import Literature.NumberTheory.Sieve.RoughOmegaCellsClassesBVPrimesAux
import Literature.NumberTheory.Sieve.PolymathGEHPrimePieceLevel
import Literature.NumberTheory.Sieve.ParityBarrierLevelProofs
import Literature.NumberTheory.Sieve.DivisorBound
import HarnessLib

/-!
# Bombieri–Vinogradov for the `Ω`-cells of the rough integers, III: the prime variable

Topic `Literature/NumberTheory/Sieve`, sub-namespace `RoughCellsAP`.  Everything here is PROVED.
Two inputs about the primes for the averaged equidistribution of the `Ω`-cells of the rough integers
(Motohashi 1976; Bombieri–Friedlander–Iwaniec 1986, Theorem 0 (b)):

* `siegelWalfiszHyp_primePiece` — the indicator `β = 1_{primes in (m, m']}` of a box of primes inside
  a dyadic range `(N, 2N]`, `N ≥ X^{1/(2n)}`, satisfies hypothesis (A₂) of BFI in the vendored form
  `BFI.SiegelWalfiszHyp N 1 Csw β` with constants `Csw` depending on `n` only.  Small moduli
  `k ≤ (log 2N)^{4A}` come from the Siegel–Walfisz theorem through Polymath's Claim 2.6 for prime
  pieces (`primePiece_siegelWalfisz_uniform`), large moduli from the trivial bound
  (`disc_le_large_moduli`), and sparse boxes (`‖β‖² ≤ N (log 2N)^{−2A}`) as well as small `N` from
  `|Δ| ≤ 2 Σ β = 2‖β‖²` (tools in `RoughOmegaCellsClassesBVPrimesAux.lean`).
* `sum_abs_primesClassDisc_le` — the cell `Ω = 1` (the primes of `[N₀, T]`): level `X^{1/4}` with
  an arbitrary logarithmic saving, read off the Bombieri–Vinogradov theorem in `π`-form
  (`sum_iSup_apDiscrepancy_primePiece_le`, `BombieriVinogradovStatement_holds`).

## References

* Y. Motohashi, Proc. Japan Acad. 52 (1976), 273–275.
* E. Bombieri, J. B. Friedlander, H. Iwaniec, Acta Math. 156 (1986), 203–251, §1 (A₂) p. 206 and
  §2 Theorem 0 p. 211. [BombieriFriedlanderIwaniecActa1986]
* H. Iwaniec, E. Kowalski, *Analytic Number Theory*, AMS Coll. Publ. 53 (2004), Thm 17.1.
  [IwaniecKowalski2004]
-/

open Finset Real Filter
open scoped ArithmeticFunction.sigma

namespace Literature.NumberTheory.Sieve

namespace RoughCellsAP

open BFI

/-! ### Hypothesis (A₂) for boxes of primes -/

set_option maxHeartbeats 400000 in
/-- **Boxes of primes satisfy BFI's hypothesis (A₂)**: for `n ≥ 1` there is a family of constants
`Csw` such that for all `X ≥ 1`, all `X^{1/(2n)} ≤ N ≤ X` and all `m, m'` with `N < m + 1`,
`m' ≤ 2N`, the prime piece `1_{primes in (m, m']}` satisfies `BFI.SiegelWalfiszHyp N 1 Csw`.
[cite: BombieriFriedlanderIwaniecActa1986, §1 (A₂) p. 206] -/
theorem siegelWalfiszHyp_primePiece {n : ℕ} (hn : 0 < n) :
    ∃ Csw : ℝ → ℝ, ∀ X : ℝ, 1 ≤ X → ∀ N : ℝ, X ^ (1 / (2 * (n : ℝ))) ≤ N → N ≤ X →
      ∀ m m' : ℕ, N < (m : ℝ) + 1 → (m' : ℝ) ≤ 2 * N →
        SiegelWalfiszHyp N 1 Csw ⇑(primePiece m m') := by
  suffices h : ∀ A : ℝ, ∃ C : ℝ, 0 < A → ∀ X : ℝ, 1 ≤ X → ∀ N : ℝ, X ^ (1 / (2 * (n : ℝ))) ≤ N → N ≤ X →
      ∀ m m' : ℕ, N < (m : ℝ) + 1 → (m' : ℝ) ≤ 2 * N →
      ∀ d k : ℕ, 1 ≤ d → 1 ≤ k → ∀ l : ℤ, IsCoprime (k : ℤ) l →
        |(∑ v ∈ dyadic N, if (v : ZMod k) = (l : ZMod k) ∧ v.Coprime d then primePiece m m' v else 0) -
            (∑ v ∈ dyadic N, if v.Coprime (d * k) then primePiece m m' v else 0) / (Nat.totient k : ℝ)| ≤
          C * Real.sqrt (l2Sq N ⇑(primePiece m m')) * N ^ (1 / 2 : ℝ) * (σ 0 d : ℝ) ^ (1 : ℝ) /
            Real.log (2 * N) ^ A by
    choose C hC using h
    exact ⟨C, fun X hX N hN1 hN2 m m' hm hm' A hA d k hd hk l hl =>
      hC A hA X hX N hN1 hN2 m m' hm hm' d k hd hk l hl⟩
  intro A
  by_cases hA : 0 < A
  swap
  · exact ⟨0, fun h => absurd h hA⟩
  -- constants
  have hn0 : (0 : ℝ) < n := by exact_mod_cast hn
  have hc₀ : (0 : ℝ) < 1 / (4 * (n : ℝ)) := by positivity
  obtain ⟨CP, hCP⟩ := primePiece_siegelWalfisz_uniform hc₀ 4 (by norm_num) 1 le_rfl (6 * A) (by positivity)
  obtain ⟨xP, hxP⟩ := Filter.eventually_atTop.1 hCP
  obtain ⟨Cτ, hCτ1, hCτ⟩ := exists_sigma_zero_le_mul_rpow (ε := 1 / 2) (by norm_num)
  obtain ⟨N₁, hN₁1, hN₁⟩ := exists_threshold_log A
  set X₁ : ℝ := max xP ((4 : ℝ) ^ (4 * n)) with hX₁
  have hX₁1 : 1 ≤ X₁ := le_trans (one_le_pow₀ (by norm_num)) (le_max_right _ _)
  set L₁ : ℝ := Real.log (2 * N₁) ^ A + Real.log (2 * X₁) ^ A with hL₁
  have hL₁0 : 0 ≤ L₁ := by
    have h1 : 0 ≤ Real.log (2 * N₁) := Real.log_nonneg (by linarith)
    have h2 : 0 ≤ Real.log (2 * X₁) := Real.log_nonneg (by linarith)
    positivity
  have hCP0 : (0 : ℝ) ≤ max CP 0 := le_max_right _ _
  set Cbig : ℝ := 4 * L₁ + 2 * max CP 0 + 3 * Cτ + 5 with hCbig
  refine ⟨Cbig, fun _ X hX N hNX hNX' m m' hm hm' d k hd hk l hl => ?_⟩
  -- basic facts
  have hN1 : 1 ≤ N := le_trans (Real.one_le_rpow hX (by positivity)) hNX
  have hN0 : 0 < N := by linarith
  have hlog0 : 0 < Real.log (2 * N) := Real.log_pos (by linarith)
  set L : ℝ := Real.log (2 * N) with hLdef
  set β : ℕ → ℝ := ⇑(primePiece m m') with hβdef
  set Z : ℝ := l2Sq N β with hZdef
  have hZsum : Z = ∑ v ∈ dyadic N, β v := l2Sq_primePiece_eq N m m'
  have hβ01 : ∀ v, β v = 0 ∨ β v = 1 := primePiece_eq_zero_or_one m m'
  have hβabs : ∀ v, |β v| = β v := fun v => by rcases hβ01 v with h | h <;> simp [h]
  have hZ0 : 0 ≤ Z := l2Sq_nonneg N β
  have hZ3 : Z ≤ 3 * N := by
    rw [hZsum]
    calc ∑ v ∈ dyadic N, β v ≤ ∑ v ∈ dyadic N, (1 : ℝ) :=
          Finset.sum_le_sum fun v _ => by rcases hβ01 v with h | h <;> simp [h]
      _ = #(dyadic N) := by simp
      _ ≤ 2 * N + 1 := card_dyadic_le hN0.le
      _ ≤ 3 * N := by linarith
  have hτ1 : (1 : ℝ) ≤ (σ 0 d : ℝ) ^ (1 : ℝ) := by
    rw [Real.rpow_one]; exact_mod_cast one_le_sigma_zero (by omega : d ≠ 0)
  haveI : NeZero k := ⟨by omega⟩
  have hlu : IsUnit ((l : ℤ) : ZMod k) := (ZMod.unitOfIsCoprime l hl.symm).isUnit
  -- the discrepancy and its trivial bound `D ≤ 2Z ≤ 4 √Z √N`
  rw [← Finset.sum_filter, ← Finset.sum_filter]
  set D : ℝ := |(∑ v ∈ (dyadic N).filter (fun v : ℕ => (v : ZMod k) = ((l : ℤ) : ZMod k) ∧ v.Coprime d), β v) -
      (∑ v ∈ (dyadic N).filter (fun v : ℕ => v.Coprime (d * k)), β v) / (Nat.totient k : ℝ)| with hD
  have htriv : D ≤ 2 * Z := by
    refine (abs_disc_le_two_sum_abs β hk _ d).trans (le_of_eq ?_)
    rw [hZsum, Finset.sum_congr rfl fun v _ => hβabs v]
  have htriv' : D ≤ 4 * Real.sqrt Z * N ^ (1 / 2 : ℝ) := htriv.trans (two_mul_le_sqrt_mul hZ0 hZ3)
  have hLA : 0 < L ^ A := Real.rpow_pos_of_pos hlog0 A
  have hsqN : 0 ≤ Real.sqrt Z * N ^ (1 / 2 : ℝ) := by positivity
  -- reduction: it suffices to bound `D L^A ≤ K √Z √N` with `0 ≤ K ≤ Cbig`
  rw [le_div_iff₀ hLA]
  have hCbig0 : 0 ≤ Cbig := by rw [hCbig]; linarith [hL₁0, hCP0, hCτ1]
  have hgoalτ : ∀ K : ℝ, K ≤ Cbig →
      D * L ^ A ≤ K * (σ 0 d : ℝ) ^ (1 : ℝ) * (Real.sqrt Z * N ^ (1 / 2 : ℝ)) →
      D * L ^ A ≤ Cbig * Real.sqrt (l2Sq N β) * N ^ (1 / 2 : ℝ) * (σ 0 d : ℝ) ^ (1 : ℝ) := by
    intro K hK h
    calc D * L ^ A ≤ K * (σ 0 d : ℝ) ^ (1 : ℝ) * (Real.sqrt Z * N ^ (1 / 2 : ℝ)) := h
      _ ≤ Cbig * (σ 0 d : ℝ) ^ (1 : ℝ) * (Real.sqrt Z * N ^ (1 / 2 : ℝ)) :=
          mul_le_mul_of_nonneg_right (mul_le_mul_of_nonneg_right hK (by positivity)) hsqN
      _ = _ := by rw [hZdef]; ring
  have hgoal : ∀ K : ℝ, 0 ≤ K → K ≤ Cbig → D * L ^ A ≤ K * (Real.sqrt Z * N ^ (1 / 2 : ℝ)) →
      D * L ^ A ≤ Cbig * Real.sqrt (l2Sq N β) * N ^ (1 / 2 : ℝ) * (σ 0 d : ℝ) ^ (1 : ℝ) := by
    intro K hK0 hK h
    refine hgoalτ K hK (h.trans ?_)
    calc K * (Real.sqrt Z * N ^ (1 / 2 : ℝ)) = K * 1 * (Real.sqrt Z * N ^ (1 / 2 : ℝ)) := by rw [mul_one]
      _ ≤ K * (σ 0 d : ℝ) ^ (1 : ℝ) * (Real.sqrt Z * N ^ (1 / 2 : ℝ)) :=
          mul_le_mul_of_nonneg_right (mul_le_mul_of_nonneg_left hτ1 hK0) hsqN
  by_cases hsmall : X < X₁ ∨ N < N₁
  · -- small `X` or small `N`: `L^A ≤ L₁`
    have hLL₁ : L ^ A ≤ L₁ := by
      rcases hsmall with h | h
      · have h1 : L ≤ Real.log (2 * X₁) := Real.log_le_log (by linarith) (by linarith)
        have h2 : L ^ A ≤ Real.log (2 * X₁) ^ A := Real.rpow_le_rpow hlog0.le h1 hA.le
        have h3 : 0 ≤ Real.log (2 * N₁) ^ A := Real.rpow_nonneg (Real.log_nonneg (by linarith)) _
        linarith
      · have h1 : L ≤ Real.log (2 * N₁) := Real.log_le_log (by linarith) (by linarith)
        have h2 : L ^ A ≤ Real.log (2 * N₁) ^ A := Real.rpow_le_rpow hlog0.le h1 hA.le
        have h3 : 0 ≤ Real.log (2 * X₁) ^ A := Real.rpow_nonneg (Real.log_nonneg (by linarith)) _
        linarith
    refine hgoal (4 * L₁) (by positivity) (by rw [hCbig]; linarith [hCP0, hCτ1]) ?_
    calc D * L ^ A ≤ (4 * Real.sqrt Z * N ^ (1 / 2 : ℝ)) * L₁ :=
          mul_le_mul htriv' hLL₁ hLA.le (by positivity)
      _ = 4 * L₁ * (Real.sqrt Z * N ^ (1 / 2 : ℝ)) := by ring
  push Not at hsmall
  obtain ⟨hXX₁, hNN₁⟩ := hsmall
  obtain ⟨hL1, hL2A⟩ := hN₁ N hNN₁
  have hL2A0 : 0 < L ^ (2 * A) := Real.rpow_pos_of_pos hlog0 _
  by_cases hsparse : Z ≤ N / L ^ (2 * A)
  · -- sparse box: `D ≤ 2Z ≤ 2 √Z √N / L^A`
    refine hgoal 2 (by norm_num) (by rw [hCbig]; linarith [hL₁0, hCP0, hCτ1]) ?_
    have h1 : Real.sqrt Z ≤ N ^ (1 / 2 : ℝ) / L ^ A := by
      rw [← Real.sqrt_eq_rpow, Real.sqrt_le_left (by positivity), div_pow, ← rpow_two_mul_eq_sq hlog0.le,
        Real.sq_sqrt hN0.le]
      exact hsparse
    calc D * L ^ A ≤ 2 * Z * L ^ A := mul_le_mul_of_nonneg_right htriv hLA.le
      _ = 2 * (Real.sqrt Z * Real.sqrt Z) * L ^ A := by rw [Real.mul_self_sqrt hZ0]
      _ ≤ 2 * (Real.sqrt Z * (N ^ (1 / 2 : ℝ) / L ^ A)) * L ^ A := by gcongr
      _ = 2 * (Real.sqrt Z * N ^ (1 / 2 : ℝ)) := by field_simp
  -- dense box: an absolute bound `D ≤ K N / L^{2A}` suffices
  push Not at hsparse
  have hdens : N / L ^ (2 * A) ≤ Real.sqrt Z * N ^ (1 / 2 : ℝ) / L ^ A :=
    div_rpow_le_sqrt_mul hN0.le hlog0 hsparse
  have habsτ : ∀ K : ℝ, K ≤ Cbig → D ≤ K * (σ 0 d : ℝ) ^ (1 : ℝ) * (N / L ^ (2 * A)) →
      D * L ^ A ≤ Cbig * Real.sqrt (l2Sq N β) * N ^ (1 / 2 : ℝ) * (σ 0 d : ℝ) ^ (1 : ℝ) := by
    intro K hK h
    refine hgoalτ K hK ?_
    have hK0 : 0 ≤ K * (σ 0 d : ℝ) ^ (1 : ℝ) := by
      by_contra hneg
      push Not at hneg
      have h1 : D < 0 := lt_of_le_of_lt h (by
        have : 0 < N / L ^ (2 * A) := by positivity
        nlinarith)
      linarith [abs_nonneg ((∑ v ∈ (dyadic N).filter (fun v : ℕ => (v : ZMod k) = ((l : ℤ) : ZMod k) ∧
        v.Coprime d), β v) - (∑ v ∈ (dyadic N).filter (fun v : ℕ => v.Coprime (d * k)), β v) /
          (Nat.totient k : ℝ))]
    calc D * L ^ A ≤ K * (σ 0 d : ℝ) ^ (1 : ℝ) * (N / L ^ (2 * A)) * L ^ A := mul_le_mul_of_nonneg_right h hLA.le
      _ ≤ K * (σ 0 d : ℝ) ^ (1 : ℝ) * (Real.sqrt Z * N ^ (1 / 2 : ℝ) / L ^ A) * L ^ A := by gcongr
      _ = K * (σ 0 d : ℝ) ^ (1 : ℝ) * (Real.sqrt Z * N ^ (1 / 2 : ℝ)) := by field_simp
  have habs : ∀ K : ℝ, 0 ≤ K → K ≤ Cbig → D ≤ K * (N / L ^ (2 * A)) →
      D * L ^ A ≤ Cbig * Real.sqrt (l2Sq N β) * N ^ (1 / 2 : ℝ) * (σ 0 d : ℝ) ^ (1 : ℝ) := by
    intro K hK0 hK h
    refine habsτ K hK (h.trans ?_)
    calc K * (N / L ^ (2 * A)) = K * 1 * (N / L ^ (2 * A)) := by rw [mul_one]
      _ ≤ K * (σ 0 d : ℝ) ^ (1 : ℝ) * (N / L ^ (2 * A)) :=
          mul_le_mul_of_nonneg_right (mul_le_mul_of_nonneg_left hτ1 hK0) (by positivity)
  by_cases hksmall : (k : ℝ) ≤ L ^ (4 * A)
  · -- small moduli: Polymath's Claim 2.6 for prime pieces (Siegel–Walfisz)
    have hZpos : 0 < Z := lt_of_le_of_lt (by positivity) hsparse
    obtain ⟨v₀, hv₀, hv₀ne⟩ : ∃ v ∈ dyadic N, β v ≠ 0 := by
      by_contra hcon
      push Not at hcon
      rw [hZsum, Finset.sum_eq_zero hcon] at hZpos
      exact lt_irrefl _ hZpos
    have hmm' : m < m' := by
      have := primePiece_ne_zero_iff.1 hv₀ne
      omega
    -- hypotheses of `primePiece_siegelWalfisz_uniform` at `x = 2X`
    obtain ⟨hmx, hm4⟩ := rpow_two_mul_le_of_scale hn (le_trans (le_max_right _ _) hXX₁) (lt_of_le_of_lt hNX hm)
    have hm'4 : (m' : ℝ) ≤ 4 * m := by linarith
    have hm'x : (m' : ℝ) ≤ 2 * X := by linarith
    have hxP2 : xP ≤ 2 * X := by
      have : xP ≤ X₁ := le_max_left _ _
      linarith
    have hP := hxP (2 * X) hxP2 m m' hmx hmm'.le hm'4 hm'x k d hk hd (ZMod.unitOfIsCoprime l hl.symm)
    have hfloor : ⌊(4 : ℝ) * m⌋₊ = 4 * m := by
      rw [show (4 : ℝ) * m = ((4 * m : ℕ) : ℝ) by push_cast; ring, Nat.floor_natCast]
    rw [hfloor, apDiscrepancy_primePiece_eq hN0.le hm hm' d k, ZMod.coe_unitOfIsCoprime, pow_one] at hP
    -- bookkeeping
    have hm2N : (m : ℝ) ≤ 2 * N := by
      have : (m : ℝ) < m' := by exact_mod_cast hmm'
      linarith
    have hτkd : (σ 0 (k * d) : ℝ) ≤ (σ 0 k : ℝ) * (σ 0 d : ℝ) := by exact_mod_cast sigma_zero_mul_le k d
    have hτk : (σ 0 k : ℝ) ≤ L ^ (4 * A) := by
      have h2 : (σ 0 k : ℝ) ≤ k := by
        rw [ArithmeticFunction.sigma_zero_apply]; exact_mod_cast Nat.card_divisors_le_self k
      exact h2.trans hksmall
    have hK := small_moduli_bookkeeping hA hlog0 (Real.log_le_log (by linarith) (by linarith)) hP hτkd hτk
      (Nat.cast_nonneg _) (Nat.cast_nonneg _) hm2N (Nat.cast_nonneg _)
    refine habsτ (2 * max CP 0) (by rw [hCbig]; linarith [hL₁0, hCτ1]) ?_
    rw [Real.rpow_one]
    exact hK
  · -- large moduli: the trivial bound
    push Not at hksmall
    refine habs (3 * Cτ + 3) (by linarith [hCτ1]) (by rw [hCbig]; linarith [hL₁0, hCP0]) ?_
    exact disc_le_large_moduli hβ01 hN1 hL1 hL2A hA hCτ1 hCτ hk hksmall hlu d

/-! ### The cell `Ω = 1`: primes in progressions at level `X^{1/4}` -/

/-- **The primes of `[N₀, T]` at level `X^{1/4}`** (Bombieri–Vinogradov in `π`-form): for every
`A > 0` there are `C, x₀` such that for all `X ≥ x₀`, all `2 ≤ N₀ ≤ T + 1` with `T ≤ X` and all
reduced residues `c_q`,
`Σ_{q ≤ X^{1/4}} |#{N₀ ≤ p ≤ T : p ≡ c_q (q)} − #{N₀ ≤ p ≤ T : p ∤ q}/φ(q)| ≤ C X/(log X)^A`.
[cite: IwaniecKowalski2004, Theorem 17.1] -/
theorem sum_abs_primesClassDisc_le {A : ℝ} (hA : 0 < A) :
    ∃ C x₀ : ℝ, ∀ X : ℝ, x₀ ≤ X → ∀ N₀ T : ℕ, 2 ≤ N₀ → N₀ ≤ T + 1 → (T : ℝ) ≤ X →
      ∀ c : ℕ → ℕ, (∀ q : ℕ, 0 < q → (c q).Coprime q) →
        ∑ q ∈ Finset.Icc 1 ⌊X ^ ((1 : ℝ) / 4)⌋₊,
          |(#(((Finset.Icc N₀ T).filter Nat.Prime).filter (fun b : ℕ => b ≡ c q [MOD q])) : ℝ) -
            (#(((Finset.Icc N₀ T).filter Nat.Prime).filter (fun b : ℕ => b.Coprime q)) : ℝ) /
              (Nat.totient q : ℝ)| ≤ C * X / Real.log X ^ A := by
  have hpi : PrimesHaveLevelPi (3 / 8) := BombieriVinogradovStatement_holds.primesHaveLevelPi (by norm_num)
  obtain ⟨C, hC⟩ := sum_iSup_apDiscrepancy_primePiece_le (θ := 1 / 4) (θ' := 3 / 8) (by norm_num) (by norm_num)
    hpi hA
  obtain ⟨x₀, hx₀⟩ := Filter.eventually_atTop.1 hC
  refine ⟨C, x₀, fun X hX N₀ T hN₀ hNT hTX c hc => ?_⟩
  have h := hx₀ X hX (N₀ - 1) T T (by omega) (by omega) hTX le_rfl
  refine le_trans (Finset.sum_le_sum fun q hq => ?_) h
  have hq1 : 1 ≤ q := (Finset.mem_Icc.1 hq).1
  haveI : NeZero q := ⟨by omega⟩
  set a : (ZMod q)ˣ := ZMod.unitOfCoprime (c q) (hc q hq1) with ha
  refine le_trans (le_of_eq ?_) (le_ciSup (Finite.bddAbove_range _) a)
  -- identify the two discrepancies
  have hset : ∀ (P : ℕ → Prop) [DecidablePred P],
      (#(((Finset.Icc N₀ T).filter Nat.Prime).filter P) : ℝ) =
        ∑ n ∈ (Finset.Icc 1 T).filter P, (primePiece (N₀ - 1) T n : ℝ) := by
    intro P _
    simp only [primePiece_apply]
    rw [Finset.sum_boole]
    congr 1
    refine congrArg Finset.card ?_
    ext n
    simp only [Finset.mem_filter, Finset.mem_Icc]
    constructor
    · rintro ⟨⟨⟨h1, h2⟩, hp⟩, hP⟩
      exact ⟨⟨⟨by omega, h2⟩, hP⟩, by omega, h2, hp⟩
    · rintro ⟨⟨⟨-, h2⟩, hP⟩, h3, -, hp⟩
      exact ⟨⟨⟨by omega, h2⟩, hp⟩, hP⟩
  simp only [apDiscrepancy]
  rw [hset, hset, ha, ZMod.coe_unitOfCoprime]
  congr 3
  refine Finset.filter_congr fun n _ => ?_
  exact (ZMod.natCast_eq_natCast_iff _ _ _).symm

end RoughCellsAP

end Literature.NumberTheory.Sieve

**ACTIVITY**
Among the lines of the listing above, which ones hold "rcases"? Copy them.

**THE COMPLETED TASK**
  have hβabs : ∀ v, |β v| = β v := fun v => by rcases hβ01 v with h | h <;> simp [h]
          Finset.sum_le_sum fun v _ => by rcases hβ01 v with h | h <;> simp [h]
      rcases hsmall with h | h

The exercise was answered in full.